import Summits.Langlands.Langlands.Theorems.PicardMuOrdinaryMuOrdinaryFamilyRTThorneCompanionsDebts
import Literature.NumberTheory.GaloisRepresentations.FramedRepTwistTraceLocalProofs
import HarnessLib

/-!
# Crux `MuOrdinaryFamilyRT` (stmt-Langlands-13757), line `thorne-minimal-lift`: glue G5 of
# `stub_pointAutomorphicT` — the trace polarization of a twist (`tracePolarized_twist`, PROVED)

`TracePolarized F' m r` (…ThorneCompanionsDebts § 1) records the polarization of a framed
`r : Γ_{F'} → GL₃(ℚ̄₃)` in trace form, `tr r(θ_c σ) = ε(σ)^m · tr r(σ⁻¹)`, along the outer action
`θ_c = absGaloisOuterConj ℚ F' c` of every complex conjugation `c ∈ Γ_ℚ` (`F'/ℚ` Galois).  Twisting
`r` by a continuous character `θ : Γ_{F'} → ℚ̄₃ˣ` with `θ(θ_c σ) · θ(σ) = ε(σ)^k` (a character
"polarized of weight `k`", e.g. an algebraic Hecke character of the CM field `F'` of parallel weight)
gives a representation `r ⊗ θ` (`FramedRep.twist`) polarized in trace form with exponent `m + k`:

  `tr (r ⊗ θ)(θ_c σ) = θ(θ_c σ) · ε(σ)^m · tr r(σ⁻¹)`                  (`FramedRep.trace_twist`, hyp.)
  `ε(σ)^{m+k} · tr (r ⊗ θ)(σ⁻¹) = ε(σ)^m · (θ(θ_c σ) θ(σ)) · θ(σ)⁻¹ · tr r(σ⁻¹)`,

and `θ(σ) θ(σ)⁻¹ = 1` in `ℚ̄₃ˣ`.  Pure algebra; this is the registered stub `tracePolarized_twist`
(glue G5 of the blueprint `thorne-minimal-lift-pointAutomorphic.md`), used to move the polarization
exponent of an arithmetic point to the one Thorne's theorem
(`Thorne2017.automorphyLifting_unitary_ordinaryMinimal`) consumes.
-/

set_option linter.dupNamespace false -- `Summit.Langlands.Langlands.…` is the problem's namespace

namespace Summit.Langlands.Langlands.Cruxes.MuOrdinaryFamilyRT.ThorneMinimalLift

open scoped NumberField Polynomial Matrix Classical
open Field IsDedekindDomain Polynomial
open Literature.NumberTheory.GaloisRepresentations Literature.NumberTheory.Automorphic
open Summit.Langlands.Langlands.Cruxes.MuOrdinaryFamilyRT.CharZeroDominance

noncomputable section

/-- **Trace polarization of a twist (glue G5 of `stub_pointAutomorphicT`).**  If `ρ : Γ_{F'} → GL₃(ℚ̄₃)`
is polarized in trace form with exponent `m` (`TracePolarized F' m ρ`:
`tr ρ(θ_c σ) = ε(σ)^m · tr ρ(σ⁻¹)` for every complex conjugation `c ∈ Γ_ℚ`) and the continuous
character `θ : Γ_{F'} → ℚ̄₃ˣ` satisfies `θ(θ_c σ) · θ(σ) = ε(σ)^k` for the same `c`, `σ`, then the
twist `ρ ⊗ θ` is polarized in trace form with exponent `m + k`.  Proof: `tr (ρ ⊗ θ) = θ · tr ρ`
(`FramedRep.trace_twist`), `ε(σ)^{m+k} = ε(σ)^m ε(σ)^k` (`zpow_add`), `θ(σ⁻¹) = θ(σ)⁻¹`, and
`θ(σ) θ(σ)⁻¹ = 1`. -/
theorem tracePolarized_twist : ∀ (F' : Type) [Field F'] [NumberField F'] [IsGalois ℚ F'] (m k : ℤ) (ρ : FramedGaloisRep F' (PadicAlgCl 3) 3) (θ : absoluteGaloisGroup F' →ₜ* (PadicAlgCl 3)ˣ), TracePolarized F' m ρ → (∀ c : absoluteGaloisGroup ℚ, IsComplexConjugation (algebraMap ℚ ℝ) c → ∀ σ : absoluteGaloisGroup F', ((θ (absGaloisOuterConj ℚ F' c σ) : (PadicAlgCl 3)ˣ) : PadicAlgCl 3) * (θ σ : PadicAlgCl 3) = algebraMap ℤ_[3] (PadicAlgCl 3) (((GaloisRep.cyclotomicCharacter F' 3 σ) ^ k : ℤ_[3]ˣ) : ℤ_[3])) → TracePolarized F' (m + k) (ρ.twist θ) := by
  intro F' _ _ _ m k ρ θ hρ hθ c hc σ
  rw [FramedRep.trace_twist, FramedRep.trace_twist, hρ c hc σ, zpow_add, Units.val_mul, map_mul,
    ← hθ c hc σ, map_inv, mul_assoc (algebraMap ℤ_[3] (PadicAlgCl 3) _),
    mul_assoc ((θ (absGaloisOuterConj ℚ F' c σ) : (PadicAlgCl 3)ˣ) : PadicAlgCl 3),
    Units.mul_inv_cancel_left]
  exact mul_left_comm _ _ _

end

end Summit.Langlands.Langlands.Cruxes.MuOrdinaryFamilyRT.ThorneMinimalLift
_ _ _
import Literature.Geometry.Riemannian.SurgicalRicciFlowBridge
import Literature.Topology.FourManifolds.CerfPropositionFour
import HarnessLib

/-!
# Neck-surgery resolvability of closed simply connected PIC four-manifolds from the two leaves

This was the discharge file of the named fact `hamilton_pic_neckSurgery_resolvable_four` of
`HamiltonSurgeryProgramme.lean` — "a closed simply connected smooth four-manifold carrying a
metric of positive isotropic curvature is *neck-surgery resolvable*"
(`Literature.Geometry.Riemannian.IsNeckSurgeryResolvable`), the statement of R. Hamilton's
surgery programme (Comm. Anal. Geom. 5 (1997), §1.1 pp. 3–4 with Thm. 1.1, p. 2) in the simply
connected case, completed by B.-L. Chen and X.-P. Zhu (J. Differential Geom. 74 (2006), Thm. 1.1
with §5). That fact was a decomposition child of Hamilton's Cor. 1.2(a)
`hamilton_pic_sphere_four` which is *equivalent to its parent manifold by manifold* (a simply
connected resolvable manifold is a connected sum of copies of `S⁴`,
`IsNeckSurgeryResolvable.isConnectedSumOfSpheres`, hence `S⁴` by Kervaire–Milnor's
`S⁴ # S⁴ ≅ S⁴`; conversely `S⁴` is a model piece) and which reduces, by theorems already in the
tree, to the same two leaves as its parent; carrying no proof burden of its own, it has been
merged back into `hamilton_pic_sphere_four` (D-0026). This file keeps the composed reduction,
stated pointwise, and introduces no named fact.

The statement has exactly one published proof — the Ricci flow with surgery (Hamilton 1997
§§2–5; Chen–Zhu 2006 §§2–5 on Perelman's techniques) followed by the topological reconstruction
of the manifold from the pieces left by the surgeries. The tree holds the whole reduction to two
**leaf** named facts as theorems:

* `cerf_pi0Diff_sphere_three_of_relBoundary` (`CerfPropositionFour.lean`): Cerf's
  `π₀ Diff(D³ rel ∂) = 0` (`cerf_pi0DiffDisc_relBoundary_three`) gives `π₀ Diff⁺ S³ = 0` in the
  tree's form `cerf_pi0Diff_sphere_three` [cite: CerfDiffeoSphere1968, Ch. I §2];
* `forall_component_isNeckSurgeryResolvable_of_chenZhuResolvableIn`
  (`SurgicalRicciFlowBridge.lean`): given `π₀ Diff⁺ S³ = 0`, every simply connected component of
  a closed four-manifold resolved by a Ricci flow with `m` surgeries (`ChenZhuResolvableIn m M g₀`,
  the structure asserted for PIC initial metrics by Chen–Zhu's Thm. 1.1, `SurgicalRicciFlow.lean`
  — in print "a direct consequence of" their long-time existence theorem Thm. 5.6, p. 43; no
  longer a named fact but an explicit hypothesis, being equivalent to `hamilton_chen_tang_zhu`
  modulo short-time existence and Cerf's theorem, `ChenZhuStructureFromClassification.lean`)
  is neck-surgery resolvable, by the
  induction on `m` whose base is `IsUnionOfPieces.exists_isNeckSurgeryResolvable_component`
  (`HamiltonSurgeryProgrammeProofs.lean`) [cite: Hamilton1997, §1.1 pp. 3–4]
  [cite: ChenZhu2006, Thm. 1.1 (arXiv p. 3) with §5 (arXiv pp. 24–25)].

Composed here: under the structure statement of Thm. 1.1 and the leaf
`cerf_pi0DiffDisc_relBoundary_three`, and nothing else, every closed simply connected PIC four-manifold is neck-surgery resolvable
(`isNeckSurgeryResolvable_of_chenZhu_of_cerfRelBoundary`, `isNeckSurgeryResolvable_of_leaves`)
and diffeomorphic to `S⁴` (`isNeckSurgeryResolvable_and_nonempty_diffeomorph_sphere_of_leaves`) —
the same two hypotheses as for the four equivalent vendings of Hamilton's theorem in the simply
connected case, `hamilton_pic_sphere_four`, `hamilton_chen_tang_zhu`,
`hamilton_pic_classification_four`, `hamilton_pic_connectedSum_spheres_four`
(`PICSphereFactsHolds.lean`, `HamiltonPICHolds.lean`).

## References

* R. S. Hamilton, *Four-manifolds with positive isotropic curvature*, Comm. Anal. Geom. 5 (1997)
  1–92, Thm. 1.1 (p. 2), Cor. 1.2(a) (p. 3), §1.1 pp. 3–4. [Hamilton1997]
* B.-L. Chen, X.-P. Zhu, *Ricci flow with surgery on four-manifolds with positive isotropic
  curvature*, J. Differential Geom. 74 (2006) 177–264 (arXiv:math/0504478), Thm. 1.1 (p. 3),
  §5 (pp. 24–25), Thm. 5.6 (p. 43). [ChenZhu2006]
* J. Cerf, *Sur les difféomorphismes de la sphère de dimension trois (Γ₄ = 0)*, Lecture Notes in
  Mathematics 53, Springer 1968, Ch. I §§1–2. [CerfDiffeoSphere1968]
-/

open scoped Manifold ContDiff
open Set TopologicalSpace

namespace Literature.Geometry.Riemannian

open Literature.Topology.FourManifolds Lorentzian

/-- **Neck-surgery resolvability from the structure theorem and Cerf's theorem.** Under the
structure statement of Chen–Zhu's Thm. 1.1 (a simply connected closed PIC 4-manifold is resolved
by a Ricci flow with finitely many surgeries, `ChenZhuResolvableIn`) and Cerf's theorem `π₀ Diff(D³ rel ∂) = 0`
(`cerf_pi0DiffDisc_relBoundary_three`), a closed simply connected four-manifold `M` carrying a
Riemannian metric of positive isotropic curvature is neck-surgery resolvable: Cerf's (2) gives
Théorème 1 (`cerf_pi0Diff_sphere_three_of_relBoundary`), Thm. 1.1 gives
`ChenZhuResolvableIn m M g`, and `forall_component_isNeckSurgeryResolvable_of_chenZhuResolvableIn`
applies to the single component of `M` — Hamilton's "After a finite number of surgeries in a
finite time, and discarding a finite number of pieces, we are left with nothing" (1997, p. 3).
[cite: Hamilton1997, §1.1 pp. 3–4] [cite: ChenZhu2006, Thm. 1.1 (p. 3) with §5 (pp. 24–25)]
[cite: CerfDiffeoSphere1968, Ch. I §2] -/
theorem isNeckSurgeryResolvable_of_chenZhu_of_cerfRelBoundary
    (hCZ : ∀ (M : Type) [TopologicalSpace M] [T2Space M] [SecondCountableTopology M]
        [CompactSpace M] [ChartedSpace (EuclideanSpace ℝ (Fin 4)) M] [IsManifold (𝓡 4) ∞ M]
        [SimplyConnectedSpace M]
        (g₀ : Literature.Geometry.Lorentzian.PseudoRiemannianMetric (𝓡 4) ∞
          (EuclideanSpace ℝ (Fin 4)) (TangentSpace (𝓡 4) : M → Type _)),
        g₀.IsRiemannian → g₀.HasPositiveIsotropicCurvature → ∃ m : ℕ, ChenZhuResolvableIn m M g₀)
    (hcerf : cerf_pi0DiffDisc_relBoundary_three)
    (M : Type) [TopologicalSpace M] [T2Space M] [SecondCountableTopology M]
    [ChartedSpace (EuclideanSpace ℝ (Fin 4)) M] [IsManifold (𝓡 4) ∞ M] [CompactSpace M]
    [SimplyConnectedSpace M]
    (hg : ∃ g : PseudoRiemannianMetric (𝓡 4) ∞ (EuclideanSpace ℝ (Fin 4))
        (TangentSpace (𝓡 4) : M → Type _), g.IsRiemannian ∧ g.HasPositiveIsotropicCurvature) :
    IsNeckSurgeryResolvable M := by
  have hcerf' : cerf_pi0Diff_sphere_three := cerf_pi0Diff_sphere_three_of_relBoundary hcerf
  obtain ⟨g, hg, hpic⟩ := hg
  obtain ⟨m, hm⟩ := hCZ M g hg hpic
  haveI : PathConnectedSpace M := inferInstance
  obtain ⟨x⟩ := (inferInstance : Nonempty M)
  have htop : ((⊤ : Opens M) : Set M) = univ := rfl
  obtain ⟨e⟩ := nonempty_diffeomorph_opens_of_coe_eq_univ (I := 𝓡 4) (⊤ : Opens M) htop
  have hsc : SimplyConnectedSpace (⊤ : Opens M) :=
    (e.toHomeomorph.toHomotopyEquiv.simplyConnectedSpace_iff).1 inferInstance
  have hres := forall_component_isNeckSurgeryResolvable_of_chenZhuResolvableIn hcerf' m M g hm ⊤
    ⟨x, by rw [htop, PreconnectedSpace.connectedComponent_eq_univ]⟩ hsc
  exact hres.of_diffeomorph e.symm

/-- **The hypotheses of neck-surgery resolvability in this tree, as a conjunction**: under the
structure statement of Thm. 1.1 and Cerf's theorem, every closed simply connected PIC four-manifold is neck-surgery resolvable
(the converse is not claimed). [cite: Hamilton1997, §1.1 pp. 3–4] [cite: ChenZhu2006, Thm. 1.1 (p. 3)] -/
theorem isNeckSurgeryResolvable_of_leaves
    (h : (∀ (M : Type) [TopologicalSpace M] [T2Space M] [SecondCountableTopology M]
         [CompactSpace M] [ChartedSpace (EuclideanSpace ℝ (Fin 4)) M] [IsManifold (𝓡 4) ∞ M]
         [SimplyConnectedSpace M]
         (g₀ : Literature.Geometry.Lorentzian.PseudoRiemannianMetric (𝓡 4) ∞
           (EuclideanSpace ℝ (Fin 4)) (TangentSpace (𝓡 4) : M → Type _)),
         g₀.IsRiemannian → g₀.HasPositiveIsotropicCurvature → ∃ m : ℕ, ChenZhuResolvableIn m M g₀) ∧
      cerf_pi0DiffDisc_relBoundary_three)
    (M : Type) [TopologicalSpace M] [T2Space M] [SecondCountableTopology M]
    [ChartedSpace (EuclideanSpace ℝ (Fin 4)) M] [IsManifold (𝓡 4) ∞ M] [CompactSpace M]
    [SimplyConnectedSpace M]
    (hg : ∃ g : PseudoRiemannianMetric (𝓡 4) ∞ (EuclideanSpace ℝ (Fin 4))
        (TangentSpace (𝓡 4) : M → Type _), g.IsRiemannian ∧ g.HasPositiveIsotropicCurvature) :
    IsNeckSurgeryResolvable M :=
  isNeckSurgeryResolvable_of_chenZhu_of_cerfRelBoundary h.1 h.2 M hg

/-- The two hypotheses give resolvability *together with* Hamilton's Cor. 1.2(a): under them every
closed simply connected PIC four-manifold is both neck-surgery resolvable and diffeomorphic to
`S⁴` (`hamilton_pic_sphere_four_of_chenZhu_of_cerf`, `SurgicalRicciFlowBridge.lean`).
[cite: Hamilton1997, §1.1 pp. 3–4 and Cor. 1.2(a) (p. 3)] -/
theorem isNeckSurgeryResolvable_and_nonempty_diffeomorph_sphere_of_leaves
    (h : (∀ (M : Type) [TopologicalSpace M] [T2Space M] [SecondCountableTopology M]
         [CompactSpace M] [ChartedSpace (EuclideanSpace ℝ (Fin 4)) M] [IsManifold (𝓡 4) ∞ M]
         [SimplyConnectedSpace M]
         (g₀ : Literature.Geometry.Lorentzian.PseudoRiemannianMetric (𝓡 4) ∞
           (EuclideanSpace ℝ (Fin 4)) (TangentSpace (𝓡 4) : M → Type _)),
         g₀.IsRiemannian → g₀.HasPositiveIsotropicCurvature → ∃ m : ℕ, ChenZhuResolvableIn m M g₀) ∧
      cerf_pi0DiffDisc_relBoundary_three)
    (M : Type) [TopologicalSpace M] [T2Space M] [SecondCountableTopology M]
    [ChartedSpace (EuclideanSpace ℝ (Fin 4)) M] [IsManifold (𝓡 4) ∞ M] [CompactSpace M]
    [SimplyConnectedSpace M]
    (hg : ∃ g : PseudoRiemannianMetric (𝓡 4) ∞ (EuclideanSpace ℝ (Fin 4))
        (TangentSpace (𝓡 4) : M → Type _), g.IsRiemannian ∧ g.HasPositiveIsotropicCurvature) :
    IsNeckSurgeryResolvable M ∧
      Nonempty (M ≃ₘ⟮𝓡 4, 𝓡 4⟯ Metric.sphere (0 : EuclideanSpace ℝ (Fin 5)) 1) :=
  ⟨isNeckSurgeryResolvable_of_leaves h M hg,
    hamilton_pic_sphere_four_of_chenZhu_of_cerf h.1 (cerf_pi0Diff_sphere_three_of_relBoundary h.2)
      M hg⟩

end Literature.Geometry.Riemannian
_ _ _
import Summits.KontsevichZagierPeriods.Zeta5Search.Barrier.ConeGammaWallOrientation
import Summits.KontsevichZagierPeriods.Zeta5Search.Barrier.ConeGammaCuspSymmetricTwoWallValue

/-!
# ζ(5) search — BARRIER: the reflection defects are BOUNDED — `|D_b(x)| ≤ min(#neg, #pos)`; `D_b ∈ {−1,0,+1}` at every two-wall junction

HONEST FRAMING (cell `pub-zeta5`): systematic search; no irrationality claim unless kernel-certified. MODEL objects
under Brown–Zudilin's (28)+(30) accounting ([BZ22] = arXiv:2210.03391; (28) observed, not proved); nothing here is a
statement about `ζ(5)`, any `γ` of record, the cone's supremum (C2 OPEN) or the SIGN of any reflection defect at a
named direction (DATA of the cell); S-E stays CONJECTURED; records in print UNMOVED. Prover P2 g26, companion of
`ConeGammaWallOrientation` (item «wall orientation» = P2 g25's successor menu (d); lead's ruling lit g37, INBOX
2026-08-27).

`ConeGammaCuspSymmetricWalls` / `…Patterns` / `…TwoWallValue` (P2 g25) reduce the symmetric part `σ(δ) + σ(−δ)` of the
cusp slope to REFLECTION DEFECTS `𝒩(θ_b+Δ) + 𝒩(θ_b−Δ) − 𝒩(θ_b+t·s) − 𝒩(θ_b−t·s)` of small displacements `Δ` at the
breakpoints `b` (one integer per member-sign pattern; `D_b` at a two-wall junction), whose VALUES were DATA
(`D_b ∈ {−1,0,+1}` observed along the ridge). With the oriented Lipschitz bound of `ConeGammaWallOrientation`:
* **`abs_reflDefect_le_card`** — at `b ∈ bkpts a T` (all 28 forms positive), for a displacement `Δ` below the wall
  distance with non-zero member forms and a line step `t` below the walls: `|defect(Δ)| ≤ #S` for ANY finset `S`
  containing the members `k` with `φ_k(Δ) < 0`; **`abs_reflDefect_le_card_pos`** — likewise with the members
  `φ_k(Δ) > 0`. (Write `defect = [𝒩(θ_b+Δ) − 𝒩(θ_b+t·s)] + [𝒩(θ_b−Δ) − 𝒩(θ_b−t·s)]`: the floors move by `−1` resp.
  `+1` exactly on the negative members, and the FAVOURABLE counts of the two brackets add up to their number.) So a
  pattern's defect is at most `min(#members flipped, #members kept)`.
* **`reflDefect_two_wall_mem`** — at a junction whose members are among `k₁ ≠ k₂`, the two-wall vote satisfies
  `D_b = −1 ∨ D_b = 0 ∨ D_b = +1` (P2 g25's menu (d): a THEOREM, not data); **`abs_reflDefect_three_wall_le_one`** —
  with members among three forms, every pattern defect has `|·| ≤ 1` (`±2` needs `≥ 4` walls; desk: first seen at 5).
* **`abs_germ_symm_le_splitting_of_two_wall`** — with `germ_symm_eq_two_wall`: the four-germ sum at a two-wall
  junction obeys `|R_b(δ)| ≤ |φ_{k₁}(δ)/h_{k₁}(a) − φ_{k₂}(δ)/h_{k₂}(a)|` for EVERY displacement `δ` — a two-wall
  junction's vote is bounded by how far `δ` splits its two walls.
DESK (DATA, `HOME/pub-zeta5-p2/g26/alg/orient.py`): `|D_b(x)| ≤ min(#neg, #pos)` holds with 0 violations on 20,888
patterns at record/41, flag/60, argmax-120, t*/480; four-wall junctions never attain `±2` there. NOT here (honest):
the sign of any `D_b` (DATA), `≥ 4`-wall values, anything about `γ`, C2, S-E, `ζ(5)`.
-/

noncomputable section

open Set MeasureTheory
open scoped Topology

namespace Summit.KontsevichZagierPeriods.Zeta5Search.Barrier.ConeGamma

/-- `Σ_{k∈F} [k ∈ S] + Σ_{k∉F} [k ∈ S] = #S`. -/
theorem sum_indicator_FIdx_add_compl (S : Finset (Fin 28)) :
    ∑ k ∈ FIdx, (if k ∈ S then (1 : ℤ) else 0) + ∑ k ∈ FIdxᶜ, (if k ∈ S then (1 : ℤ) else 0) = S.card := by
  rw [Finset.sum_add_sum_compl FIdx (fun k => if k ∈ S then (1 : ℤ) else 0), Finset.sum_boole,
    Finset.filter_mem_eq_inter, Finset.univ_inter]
_ _ _
- ASSIGNMENT
Please copy the lines above from the line with "under Brown–Zudilin's (28)+(30)" up to and including the line with "pattern's defect is", exactly as written and with nothing else.

- YOUR RESPONSE
under Brown–Zudilin's (28)+(30) accounting ([BZ22] = arXiv:2210.03391; (28) observed, not proved); nothing here is a
statement about `ζ(5)`, any `γ` of record, the cone's supremum (C2 OPEN) or the SIGN of any reflection defect at a
named direction (DATA of the cell); S-E stays CONJECTURED; records in print UNMOVED. Prover P2 g26, companion of
`ConeGammaWallOrientation` (item «wall orientation» = P2 g25's successor menu (d); lead's ruling lit g37, INBOX
2026-08-27).

`ConeGammaCuspSymmetricWalls` / `…Patterns` / `…TwoWallValue` (P2 g25) reduce the symmetric part `σ(δ) + σ(−δ)` of the
cusp slope to REFLECTION DEFECTS `𝒩(θ_b+Δ) + 𝒩(θ_b−Δ) − 𝒩(θ_b+t·s) − 𝒩(θ_b−t·s)` of small displacements `Δ` at the
breakpoints `b` (one integer per member-sign pattern; `D_b` at a two-wall junction), whose VALUES were DATA
(`D_b ∈ {−1,0,+1}` observed along the ridge). With the oriented Lipschitz bound of `ConeGammaWallOrientation`:
* **`abs_reflDefect_le_card`** — at `b ∈ bkpts a T` (all 28 forms positive), for a displacement `Δ` below the wall
  distance with non-zero member forms and a line step `t` below the walls: `|defect(Δ)| ≤ #S` for ANY finset `S`
  containing the members `k` with `φ_k(Δ) < 0`; **`abs_reflDefect_le_card_pos`** — likewise with the members
  `φ_k(Δ) > 0`. (Write `defect = [𝒩(θ_b+Δ) − 𝒩(θ_b+t·s)] + [𝒩(θ_b−Δ) − 𝒩(θ_b−t·s)]`: the floors move by `−1` resp.
  `+1` exactly on the negative members, and the FAVOURABLE counts of the two brackets add up to their number.) So a
  pattern's defect is at most `min(#members flipped, #members kept)`.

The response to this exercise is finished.